O Corão tem sua beleza e fascínio em questão de poesia. Mesmo quando menciona histórias conhecidas do Velho Testamento o livro funciona de um jeito veloz. Pode ser lido por qualquer sura que isso em nada muda. Os leitores tem uma liberdade que não existe em outros livros sagrados.
Além da adoração de Deus, temos um tanto do Jardim das Delícias (Éden, Paraíso...) onde rios correm sem fim tendo água, leite, vinho e mel (livros religiosos escritos em regiões desérticas sempre contém a promessa de rios sem fim...). Ali há as donzelas (eternamente virgens) e sempre com a mesma idade (não menciona quanto, mas possivelmente são bem jovenzinhas) e seios firmes prontamente dispostas a entreter quem adora e teme ao Senhor Deus. Talvez seja por isso que tanta gente se converte...
Também temos os djims (demônios) que atormentam os pecadores em Geena (Inferno). Aliás, este é um dos lugares mais terríveis que já foram apresentados em livros religiosos. O Inferno cristão é coisa leve se comparado ao apresentado no Corão... E assim como as coisas boas, as más no livro são infinitamente repetidas...
É uma obra onde Deus é elevado a uma altura onde nenhuma outra narrativa o fez. Há quem possa dizer que pelo teor é facilmente percebido como fanatismo. No entanto, o Alcorão é muito mais sério em todas as questões apresentadas. Os textos foram criados de uma maneira que o leitor (ainda que de outra religião ou até mesmo ateu) compreenda que ali só há dois caminhos: ou une-se a Deus ou então vai para a Geena. E que Deus não é apenas poderoso, sábio, onipotente, maravilhoso ou o criador de tudo e até mesmo do mal, mas alguém que quer se fazer sentir. Num aspecto mais simples, pode-se afirmar que o Alcorão exala um respeito e temor divino mais perceptível em seus versículos.
O Alcorão é uma ótima leitura (tirando o excesso de repetição) para quem gosta de poemas épicos, quer saber mais de outras culturas, sobre o islamismo e enxergar além do que conhece através de outras obras alicerçadas em crenças.

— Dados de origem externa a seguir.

/-- **On a Tate form of residue characteristic `ℓ` (any prime), every isometry moves the doubles
of the points of `ℓ`-power order into the kernel of reduction.**  Let `W/F` be a Weierstrass
equation with `W_L` in Tate form for `w` (`a₆ ≠ 0`), `w ℓ < 1`, `σ ∈ Aut(L/F)` with `w ∘ σ = w`,
and `P ∈ W(L)` with `ℓᵐ • P = O`.  If `2 • (P^σ - P) = (s, t)` is affine then `w s > 1`.
Cases: `P ∈ E₁` (`|x| > 1`): so is `P^σ`, and `E₁ ∪ {O}` is a subgroup; `P` integral: then
`P` is small (a point of `E₀ ∖ E₁` of `ℓ`-power order does not exist), and either non-middle
(`|a₆| < |x|²`) — then `P`, `P^σ` lie on the same branch at the same level and `P^σ - P ∈ E₀`
is of `ℓ`-power order, hence in `E₁ ∪ {O}` (as for odd `ℓ`) — or middle (`|x|² ≤ |a₆|`) — then
`2P ∈ E₀` (`not_isSmall_two_nsmul_of_middle`) and `2P^σ ∈ E₀` are of `ℓ`-power order, hence in
`E₁ ∪ {O}`, and so is their difference `2 • (P^σ - P)`.
[cite: SilvermanATAEC1994, V.4 Lemmas 4.1.2 and 4.1.4, Cor. IV.9.2(d)]
[cite: SerreAbelianLadic1968, IV A.1.2] -/
theorem one_lt_valuation_of_two_zsmul_map_sub_eq_some {F : Type*} [Field F] [Algebra F L]
    (W : WeierstrassCurve F) [hint : (W.baseChange L).IsIntegral w.integer]
    (hT : IsTateForm w (W.baseChange L)) (ha₆ : (W.baseChange L).a₆ ≠ 0)
    {ℓ : ℕ} [hℓ : Fact ℓ.Prime] (hℓw : w ℓ < 1)
    (σ : L ≃ₐ[F] L) (hσ : ∀ z, w (σ z) = w z) {m : ℕ}
    (P : (W.baseChange L).toAffine.Point) (hPm : ((ℓ ^ m : ℕ) : ℤ) • P = 0)
    {s t : L} {hst : (W.baseChange L).toAffine.Nonsingular s t}
    (hE : (2 : ℤ) • (Affine.Point.map (σ : L →ₐ[F] L) P - P) = .some s t hst) : 1 < w s := by
  obtain ⟨M, hM⟩ := hint.integral
  have hv := Valuation.integer.integers w
  have hT' : IsTateForm w (M.baseChange L) := hM ▸ hT
  set e := Affine.Point.congrEquiv hM with he
  -- it suffices to show that `2 • (P^σ - P)` reduces to `Õ` on the model `M`
  suffices hred : M.ReducesToZero (e ((2 : ℤ) • (Affine.Point.map (σ : L →ₐ[F] L) P - P))) by
    rw [hE, he, Affine.Point.congrEquiv_some hM, WeierstrassCurve.reducesToZero_some_iff,
      not_mem_range_iff hv] at hred
    exact hred
  rcases P with _ | ⟨x, y, hxy⟩
  · rw [← Affine.Point.zero_def, map_zero, sub_zero, smul_zero, map_zero]
    exact WeierstrassCurve.reducesToZero_zero
  set σ' : L →ₐ[F] L := (σ : L →ₐ[F] L)
  have hσ₁ : ∀ z, w (σ' z) = w z := hσ
  obtain ⟨hxy', hmap⟩ : ∃ h', Affine.Point.map σ' (.some x y hxy) = .some (σ' x) (σ' y) h' :=
    ⟨_, Affine.Point.map_some σ' hxy⟩
  rw [hmap]
  -- `P^σ` and `P^σ - P` are `ℓᵐ`-torsion as well
  have hPσm : ((ℓ ^ m : ℕ) : ℤ) • Affine.Point.some (σ' x) (σ' y) hxy' = 0 := by
    rw [← hmap, ← map_zsmul, hPm, map_zero]
  have hTm : ((ℓ ^ m : ℕ) : ℤ) • (Affine.Point.some (σ' x) (σ' y) hxy' - .some x y hxy) = 0 := by
    rw [zsmul_sub, hPσm, hPm, sub_zero]
  have hσx : w (σ' x) = w x := hσ₁ x
  by_cases hx : w x ≤ 1
  · -- `P` integral, hence small
    have hPm' : ((ℓ ^ m : ℕ) : ℤ) • e (Affine.Point.some x y hxy) = 0 := by
      rw [← map_zsmul, hPm, map_zero]
    rw [he, Affine.Point.congrEquiv_some hM] at hPm'
    have hx1 : w x < 1 := valuation_lt_one_of_zsmul_eq_zero hT' hℓw hPm' hx
    have hσx1 : w (σ' x) < 1 := hσx ▸ hx1
    by_cases hmid : w (W.baseChange L).a₆ < w x ^ 2
    · -- non-middle: `P^σ - P` is not small (same level, same branch), hence in `E₁ ∪ {O}`
      have hns : ¬ IsSmall w (Affine.Point.some (σ' x) (σ' y) hxy' - .some x y hxy) := by
        rcases branch hT hxy.1 hx1 hmid with ⟨hy0, -⟩ | ⟨hy1, -⟩
        · refine not_isSmall_sub_of_branch₀ hT hxy' hxy hσx hσx1 ?_ hy0
          rw [hσx, hσ₁]
          exact hy0
        · refine not_isSmall_sub_of_branch₁ hT hxy' hxy hσx hσx1 ?_ hy1
          rw [hσx, ← map_add, hσ₁]
          exact hy1
      have hred := reducesToZero_congrEquiv_of_not_isSmall hM hT' hℓw hns hTm
      rw [two_zsmul, map_add]
      exact hred.add hv hred
    · -- middle: `2P` and `2P^σ` are in `E₀`, of `ℓ`-power order, hence in `E₁ ∪ {O}`
      rw [not_lt] at hmid
      have hmidσ : w (σ' x) ^ 2 ≤ w (W.baseChange L).a₆ := by rwa [hσx]
      have h2P : ¬ IsSmall w (Affine.Point.some x y hxy + .some x y hxy) :=
        not_isSmall_two_nsmul_of_middle hT ha₆ hxy hx1 hmid
      have h2Pσ : ¬ IsSmall w (Affine.Point.some (σ' x) (σ' y) hxy' + .some (σ' x) (σ' y) hxy') :=
        not_isSmall_two_nsmul_of_middle hT ha₆ hxy' hσx1 hmidσ
      have h2Pm : ((ℓ ^ m : ℕ) : ℤ) • (Affine.Point.some x y hxy + .some x y hxy) = 0 := by
        rw [zsmul_add, hPm, add_zero]
      have h2Pσm : ((ℓ ^ m : ℕ) : ℤ) •
          (Affine.Point.some (σ' x) (σ' y) hxy' + .some (σ' x) (σ' y) hxy') = 0 := by
        rw [zsmul_add, hPσm, add_zero]
      have hredP := reducesToZero_congrEquiv_of_not_isSmall hM hT' hℓw h2P h2Pm
      have hredσ := reducesToZero_congrEquiv_of_not_isSmall hM hT' hℓw h2Pσ h2Pσm
      rw [zsmul_sub, two_zsmul, two_zsmul, map_sub]
      exact hredσ.sub hv hredP
  · -- `P` in the kernel of reduction: so is `P^σ`, and `E₁ ∪ {O}` is a subgroup
    rw [not_le] at hx
    have hredP := reducesToZero_congrEquiv_some_of_one_lt hM hxy hx
    have hredσ := reducesToZero_congrEquiv_some_of_one_lt hM hxy' (hσx ▸ hx)
    have hred : M.ReducesToZero (e (Affine.Point.some (σ' x) (σ' y) hxy' - .some x y hxy)) := by
      rw [map_sub]
      exact hredσ.sub hv hredP
    rw [two_zsmul, map_add]
    exact hred.add hv hred

end TateForm

end Literature.NumberTheory.EllipticCurves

É comum ouvir falar do Alcorão nos noticiários quando a questão envolve terrorismo, porém, o livro em si tem seu valor literário, cultural e histórico e não deve ser confundido com a questão do fanatismo e atos de terror (ainda que seu escrito exale o poderio e ameaça de Deus aos descrentes e prevaricadores).
Aqui também vemos direitos e deveres de homens e mulheres, de ajudar os mais necessitados, de respeitar, não ridicularizar outrem, de fazer o bem ao próximo. Mas não menciona a busca pela guerra. A não ser é claro que alguém lhe ataque e dessa maneira deve ir ao confronto.
Já li vários livros relacionados a religiões, mas o Corão sem dúvida figura entre os mais bem escritos (apesar de repetir, repetir e repetir).